What is being asked: Starting at the first line of the records below, transcribe each line exactly, ending with the line that contains "(h0) discharged by".

Data for processing:

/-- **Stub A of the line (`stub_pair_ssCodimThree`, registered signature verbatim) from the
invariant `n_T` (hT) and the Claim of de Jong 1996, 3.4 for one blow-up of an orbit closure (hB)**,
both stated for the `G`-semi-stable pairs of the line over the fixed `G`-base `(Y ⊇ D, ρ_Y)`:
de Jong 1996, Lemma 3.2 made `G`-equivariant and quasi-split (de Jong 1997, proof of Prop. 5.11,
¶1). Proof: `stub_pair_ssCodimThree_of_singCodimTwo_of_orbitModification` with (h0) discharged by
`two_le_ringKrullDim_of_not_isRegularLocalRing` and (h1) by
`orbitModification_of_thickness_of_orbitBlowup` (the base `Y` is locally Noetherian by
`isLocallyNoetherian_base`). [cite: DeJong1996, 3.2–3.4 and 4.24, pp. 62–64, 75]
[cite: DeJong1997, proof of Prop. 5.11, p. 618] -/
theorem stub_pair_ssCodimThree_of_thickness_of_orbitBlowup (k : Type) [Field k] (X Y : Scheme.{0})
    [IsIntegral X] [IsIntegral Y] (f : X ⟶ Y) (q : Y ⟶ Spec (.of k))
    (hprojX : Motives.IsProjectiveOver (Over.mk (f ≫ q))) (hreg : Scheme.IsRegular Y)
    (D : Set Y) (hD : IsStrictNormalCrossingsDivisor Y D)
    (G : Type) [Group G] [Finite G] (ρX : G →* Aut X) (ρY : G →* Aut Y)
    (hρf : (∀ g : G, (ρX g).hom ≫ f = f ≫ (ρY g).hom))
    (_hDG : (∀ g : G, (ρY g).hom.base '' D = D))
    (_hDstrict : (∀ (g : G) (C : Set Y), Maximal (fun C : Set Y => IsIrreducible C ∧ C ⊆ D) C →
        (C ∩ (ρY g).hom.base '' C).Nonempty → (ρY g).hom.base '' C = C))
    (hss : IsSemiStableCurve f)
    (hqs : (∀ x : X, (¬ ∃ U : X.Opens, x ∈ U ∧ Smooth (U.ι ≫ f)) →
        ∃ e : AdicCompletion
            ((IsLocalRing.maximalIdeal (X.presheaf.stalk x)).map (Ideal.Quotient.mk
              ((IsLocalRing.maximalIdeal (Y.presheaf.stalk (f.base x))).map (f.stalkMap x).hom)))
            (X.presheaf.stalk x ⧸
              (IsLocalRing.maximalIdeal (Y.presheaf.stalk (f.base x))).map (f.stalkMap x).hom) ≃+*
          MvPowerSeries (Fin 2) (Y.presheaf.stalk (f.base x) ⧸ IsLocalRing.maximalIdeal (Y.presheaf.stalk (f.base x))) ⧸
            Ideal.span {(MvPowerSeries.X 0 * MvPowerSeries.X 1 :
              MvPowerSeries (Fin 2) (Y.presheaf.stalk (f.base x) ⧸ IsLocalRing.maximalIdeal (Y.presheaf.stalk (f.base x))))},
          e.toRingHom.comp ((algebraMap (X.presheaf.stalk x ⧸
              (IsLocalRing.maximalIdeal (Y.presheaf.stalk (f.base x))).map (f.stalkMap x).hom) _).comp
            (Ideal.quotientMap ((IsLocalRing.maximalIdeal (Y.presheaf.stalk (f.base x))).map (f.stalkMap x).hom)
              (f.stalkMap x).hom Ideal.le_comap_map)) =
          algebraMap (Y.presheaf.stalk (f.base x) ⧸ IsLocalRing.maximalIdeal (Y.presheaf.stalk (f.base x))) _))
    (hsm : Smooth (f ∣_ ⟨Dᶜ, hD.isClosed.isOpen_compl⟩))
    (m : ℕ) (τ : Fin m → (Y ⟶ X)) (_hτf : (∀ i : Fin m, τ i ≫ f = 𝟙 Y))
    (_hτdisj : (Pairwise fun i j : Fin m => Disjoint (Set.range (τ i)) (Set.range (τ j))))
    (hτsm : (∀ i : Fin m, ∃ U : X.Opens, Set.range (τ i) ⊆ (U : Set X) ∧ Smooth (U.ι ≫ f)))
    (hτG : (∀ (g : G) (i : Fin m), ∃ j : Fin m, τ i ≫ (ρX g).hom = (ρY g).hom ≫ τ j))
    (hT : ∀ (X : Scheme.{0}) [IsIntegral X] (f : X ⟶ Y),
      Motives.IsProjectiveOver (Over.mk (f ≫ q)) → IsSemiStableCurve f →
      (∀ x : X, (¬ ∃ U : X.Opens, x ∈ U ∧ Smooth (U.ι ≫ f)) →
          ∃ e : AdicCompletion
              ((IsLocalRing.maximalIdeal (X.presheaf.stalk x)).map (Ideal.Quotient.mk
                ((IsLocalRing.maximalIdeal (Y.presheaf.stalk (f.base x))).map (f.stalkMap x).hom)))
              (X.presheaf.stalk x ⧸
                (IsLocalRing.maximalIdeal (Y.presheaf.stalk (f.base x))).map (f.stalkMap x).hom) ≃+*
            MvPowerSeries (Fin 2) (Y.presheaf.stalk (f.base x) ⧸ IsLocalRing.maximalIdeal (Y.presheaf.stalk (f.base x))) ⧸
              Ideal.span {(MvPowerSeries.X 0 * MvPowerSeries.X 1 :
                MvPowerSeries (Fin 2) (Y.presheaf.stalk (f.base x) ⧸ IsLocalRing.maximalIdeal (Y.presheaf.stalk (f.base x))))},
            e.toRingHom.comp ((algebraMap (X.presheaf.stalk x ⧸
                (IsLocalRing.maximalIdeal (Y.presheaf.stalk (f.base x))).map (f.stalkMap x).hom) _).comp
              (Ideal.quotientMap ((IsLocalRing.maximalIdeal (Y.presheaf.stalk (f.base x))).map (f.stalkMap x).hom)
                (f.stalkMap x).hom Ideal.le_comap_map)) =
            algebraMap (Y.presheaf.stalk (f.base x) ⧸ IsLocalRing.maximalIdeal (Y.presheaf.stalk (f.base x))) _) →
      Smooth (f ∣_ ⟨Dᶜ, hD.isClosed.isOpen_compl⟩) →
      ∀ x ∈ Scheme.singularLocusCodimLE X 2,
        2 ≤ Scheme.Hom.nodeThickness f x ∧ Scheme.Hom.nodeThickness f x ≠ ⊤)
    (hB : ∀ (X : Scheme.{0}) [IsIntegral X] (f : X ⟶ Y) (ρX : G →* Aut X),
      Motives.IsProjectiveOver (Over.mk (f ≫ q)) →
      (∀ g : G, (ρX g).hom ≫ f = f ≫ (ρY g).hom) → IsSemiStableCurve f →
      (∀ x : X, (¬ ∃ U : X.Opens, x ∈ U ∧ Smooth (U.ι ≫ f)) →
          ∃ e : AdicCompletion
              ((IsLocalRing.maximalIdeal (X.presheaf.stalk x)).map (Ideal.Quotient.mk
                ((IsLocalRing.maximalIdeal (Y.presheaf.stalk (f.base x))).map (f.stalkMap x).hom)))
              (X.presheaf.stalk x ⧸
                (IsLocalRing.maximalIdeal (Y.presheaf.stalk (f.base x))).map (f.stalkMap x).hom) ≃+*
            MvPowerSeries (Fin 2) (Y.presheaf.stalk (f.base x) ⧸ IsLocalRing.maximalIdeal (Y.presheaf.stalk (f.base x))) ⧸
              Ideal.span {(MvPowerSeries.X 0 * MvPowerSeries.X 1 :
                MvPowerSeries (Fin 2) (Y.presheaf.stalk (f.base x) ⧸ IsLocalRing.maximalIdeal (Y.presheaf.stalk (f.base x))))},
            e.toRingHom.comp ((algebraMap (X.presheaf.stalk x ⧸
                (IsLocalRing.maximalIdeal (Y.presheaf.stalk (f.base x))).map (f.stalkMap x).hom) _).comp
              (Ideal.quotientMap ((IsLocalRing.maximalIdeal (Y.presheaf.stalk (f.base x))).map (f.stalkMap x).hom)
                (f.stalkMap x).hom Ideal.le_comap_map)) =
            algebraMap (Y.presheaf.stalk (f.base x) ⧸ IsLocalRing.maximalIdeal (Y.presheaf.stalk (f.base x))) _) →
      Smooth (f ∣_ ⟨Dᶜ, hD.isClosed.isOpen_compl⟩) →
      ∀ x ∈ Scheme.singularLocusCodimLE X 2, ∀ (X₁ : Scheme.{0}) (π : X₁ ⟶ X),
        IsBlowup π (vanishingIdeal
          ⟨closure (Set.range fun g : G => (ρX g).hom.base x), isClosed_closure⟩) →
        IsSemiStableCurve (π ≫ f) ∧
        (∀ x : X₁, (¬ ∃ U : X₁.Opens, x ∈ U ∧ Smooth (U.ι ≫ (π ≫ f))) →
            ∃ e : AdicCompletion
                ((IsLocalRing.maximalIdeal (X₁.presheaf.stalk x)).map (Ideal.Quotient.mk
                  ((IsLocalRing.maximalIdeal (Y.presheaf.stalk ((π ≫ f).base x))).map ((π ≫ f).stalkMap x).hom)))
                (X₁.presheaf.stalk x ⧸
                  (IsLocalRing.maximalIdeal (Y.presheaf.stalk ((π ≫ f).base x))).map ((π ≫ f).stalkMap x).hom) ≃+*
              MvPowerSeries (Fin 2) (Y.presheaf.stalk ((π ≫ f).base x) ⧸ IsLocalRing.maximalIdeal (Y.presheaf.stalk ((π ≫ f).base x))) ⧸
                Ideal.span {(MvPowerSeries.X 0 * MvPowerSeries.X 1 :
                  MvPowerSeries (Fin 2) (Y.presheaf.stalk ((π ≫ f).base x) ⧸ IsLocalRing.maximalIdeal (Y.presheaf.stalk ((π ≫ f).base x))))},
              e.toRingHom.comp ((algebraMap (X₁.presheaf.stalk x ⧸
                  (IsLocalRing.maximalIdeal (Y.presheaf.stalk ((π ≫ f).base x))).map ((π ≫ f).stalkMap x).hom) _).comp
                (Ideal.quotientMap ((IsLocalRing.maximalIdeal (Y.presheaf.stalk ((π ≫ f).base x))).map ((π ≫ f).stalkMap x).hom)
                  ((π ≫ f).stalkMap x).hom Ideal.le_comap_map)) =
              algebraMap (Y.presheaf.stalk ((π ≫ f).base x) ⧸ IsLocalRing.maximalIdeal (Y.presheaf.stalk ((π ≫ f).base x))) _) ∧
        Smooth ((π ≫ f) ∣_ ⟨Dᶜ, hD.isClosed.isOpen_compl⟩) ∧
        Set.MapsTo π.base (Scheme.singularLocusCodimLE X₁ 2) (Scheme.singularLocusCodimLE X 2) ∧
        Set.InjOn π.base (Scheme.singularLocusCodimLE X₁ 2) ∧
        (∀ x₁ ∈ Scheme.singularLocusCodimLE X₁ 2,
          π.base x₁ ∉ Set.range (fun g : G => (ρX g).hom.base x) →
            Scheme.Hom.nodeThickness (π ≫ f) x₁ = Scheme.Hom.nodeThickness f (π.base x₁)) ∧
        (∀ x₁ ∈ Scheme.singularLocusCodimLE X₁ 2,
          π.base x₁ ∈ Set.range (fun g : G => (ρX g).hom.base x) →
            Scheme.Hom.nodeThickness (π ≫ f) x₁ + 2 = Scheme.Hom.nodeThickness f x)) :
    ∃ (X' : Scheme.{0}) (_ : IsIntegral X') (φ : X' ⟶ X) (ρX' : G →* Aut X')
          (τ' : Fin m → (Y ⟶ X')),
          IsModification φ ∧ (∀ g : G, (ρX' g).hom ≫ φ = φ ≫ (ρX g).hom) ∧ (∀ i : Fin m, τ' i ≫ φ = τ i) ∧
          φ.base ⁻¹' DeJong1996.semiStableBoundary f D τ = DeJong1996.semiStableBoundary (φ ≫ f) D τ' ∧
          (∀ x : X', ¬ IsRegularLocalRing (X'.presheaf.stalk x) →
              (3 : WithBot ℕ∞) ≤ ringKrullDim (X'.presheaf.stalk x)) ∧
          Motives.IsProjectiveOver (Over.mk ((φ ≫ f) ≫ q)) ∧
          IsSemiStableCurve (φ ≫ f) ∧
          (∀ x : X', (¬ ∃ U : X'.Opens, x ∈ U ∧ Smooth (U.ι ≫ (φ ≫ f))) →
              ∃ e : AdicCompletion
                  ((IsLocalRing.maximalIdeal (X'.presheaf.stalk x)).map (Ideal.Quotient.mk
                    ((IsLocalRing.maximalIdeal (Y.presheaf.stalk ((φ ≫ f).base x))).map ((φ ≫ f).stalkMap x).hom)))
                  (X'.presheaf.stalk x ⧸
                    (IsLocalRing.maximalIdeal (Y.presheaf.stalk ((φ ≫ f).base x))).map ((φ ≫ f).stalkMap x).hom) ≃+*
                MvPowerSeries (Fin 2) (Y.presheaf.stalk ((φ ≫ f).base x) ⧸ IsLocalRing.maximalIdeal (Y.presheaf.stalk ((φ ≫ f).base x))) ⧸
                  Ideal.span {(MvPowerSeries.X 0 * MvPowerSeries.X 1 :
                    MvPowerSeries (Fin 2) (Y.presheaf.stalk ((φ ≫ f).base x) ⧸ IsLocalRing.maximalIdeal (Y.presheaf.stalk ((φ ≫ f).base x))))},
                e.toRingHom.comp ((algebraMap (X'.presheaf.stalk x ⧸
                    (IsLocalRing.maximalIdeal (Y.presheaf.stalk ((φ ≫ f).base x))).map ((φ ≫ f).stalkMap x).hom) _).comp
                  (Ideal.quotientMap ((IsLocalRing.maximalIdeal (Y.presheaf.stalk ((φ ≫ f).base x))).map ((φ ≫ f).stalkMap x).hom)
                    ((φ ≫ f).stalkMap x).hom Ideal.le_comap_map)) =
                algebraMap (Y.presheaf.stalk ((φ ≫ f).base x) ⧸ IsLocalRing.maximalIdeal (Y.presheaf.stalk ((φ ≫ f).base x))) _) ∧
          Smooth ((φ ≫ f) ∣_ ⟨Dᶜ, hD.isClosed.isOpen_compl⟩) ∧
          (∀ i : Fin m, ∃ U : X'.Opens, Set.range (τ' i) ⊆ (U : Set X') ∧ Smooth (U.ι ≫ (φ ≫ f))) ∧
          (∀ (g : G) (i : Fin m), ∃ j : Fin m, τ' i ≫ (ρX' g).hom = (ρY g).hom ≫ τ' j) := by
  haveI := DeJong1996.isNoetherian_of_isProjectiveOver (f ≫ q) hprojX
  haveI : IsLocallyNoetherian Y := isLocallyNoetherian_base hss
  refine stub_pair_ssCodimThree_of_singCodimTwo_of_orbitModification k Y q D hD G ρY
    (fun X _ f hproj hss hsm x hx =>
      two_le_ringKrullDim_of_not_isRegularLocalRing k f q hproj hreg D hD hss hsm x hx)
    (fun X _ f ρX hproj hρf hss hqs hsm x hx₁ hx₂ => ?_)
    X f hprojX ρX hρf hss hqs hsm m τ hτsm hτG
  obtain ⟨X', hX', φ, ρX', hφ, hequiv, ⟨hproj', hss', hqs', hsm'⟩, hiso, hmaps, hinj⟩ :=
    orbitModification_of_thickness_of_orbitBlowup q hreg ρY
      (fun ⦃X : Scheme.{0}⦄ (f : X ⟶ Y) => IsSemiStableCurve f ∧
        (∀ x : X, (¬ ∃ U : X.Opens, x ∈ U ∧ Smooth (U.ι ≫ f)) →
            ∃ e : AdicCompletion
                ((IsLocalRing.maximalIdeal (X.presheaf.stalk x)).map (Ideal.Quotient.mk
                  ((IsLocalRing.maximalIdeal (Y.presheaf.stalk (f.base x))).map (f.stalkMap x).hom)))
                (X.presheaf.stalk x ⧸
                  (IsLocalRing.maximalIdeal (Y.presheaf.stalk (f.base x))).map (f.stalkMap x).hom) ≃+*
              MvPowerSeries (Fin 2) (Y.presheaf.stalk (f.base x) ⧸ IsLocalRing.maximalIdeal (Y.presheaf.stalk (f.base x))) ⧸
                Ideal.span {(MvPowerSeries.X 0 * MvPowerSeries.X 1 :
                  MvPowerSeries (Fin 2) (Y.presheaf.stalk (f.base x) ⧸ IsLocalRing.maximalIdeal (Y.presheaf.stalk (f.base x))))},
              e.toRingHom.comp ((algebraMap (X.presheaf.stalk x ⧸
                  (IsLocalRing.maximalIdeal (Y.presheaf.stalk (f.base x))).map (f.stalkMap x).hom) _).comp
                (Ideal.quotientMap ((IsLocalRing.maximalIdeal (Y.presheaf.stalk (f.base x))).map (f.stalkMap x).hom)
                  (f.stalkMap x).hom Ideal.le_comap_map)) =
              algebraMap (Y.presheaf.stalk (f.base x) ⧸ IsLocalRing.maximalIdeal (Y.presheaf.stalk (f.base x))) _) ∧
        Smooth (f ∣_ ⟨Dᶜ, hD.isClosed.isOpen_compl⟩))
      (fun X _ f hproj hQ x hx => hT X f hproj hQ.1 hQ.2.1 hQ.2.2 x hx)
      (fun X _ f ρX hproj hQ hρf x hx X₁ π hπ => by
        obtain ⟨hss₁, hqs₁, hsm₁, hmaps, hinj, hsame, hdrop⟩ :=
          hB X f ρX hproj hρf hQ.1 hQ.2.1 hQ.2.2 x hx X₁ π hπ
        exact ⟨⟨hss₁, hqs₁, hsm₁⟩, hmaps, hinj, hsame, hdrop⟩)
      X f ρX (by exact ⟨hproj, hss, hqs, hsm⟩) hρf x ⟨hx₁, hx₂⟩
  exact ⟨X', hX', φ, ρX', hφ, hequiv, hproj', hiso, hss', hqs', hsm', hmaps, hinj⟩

Answer space:
/-- **Stub A of the line (`stub_pair_ssCodimThree`, registered signature verbatim) from the
invariant `n_T` (hT) and the Claim of de Jong 1996, 3.4 for one blow-up of an orbit closure (hB)**,
both stated for the `G`-semi-stable pairs of the line over the fixed `G`-base `(Y ⊇ D, ρ_Y)`:
de Jong 1996, Lemma 3.2 made `G`-equivariant and quasi-split (de Jong 1997, proof of Prop. 5.11,
¶1). Proof: `stub_pair_ssCodimThree_of_singCodimTwo_of_orbitModification` with (h0) discharged by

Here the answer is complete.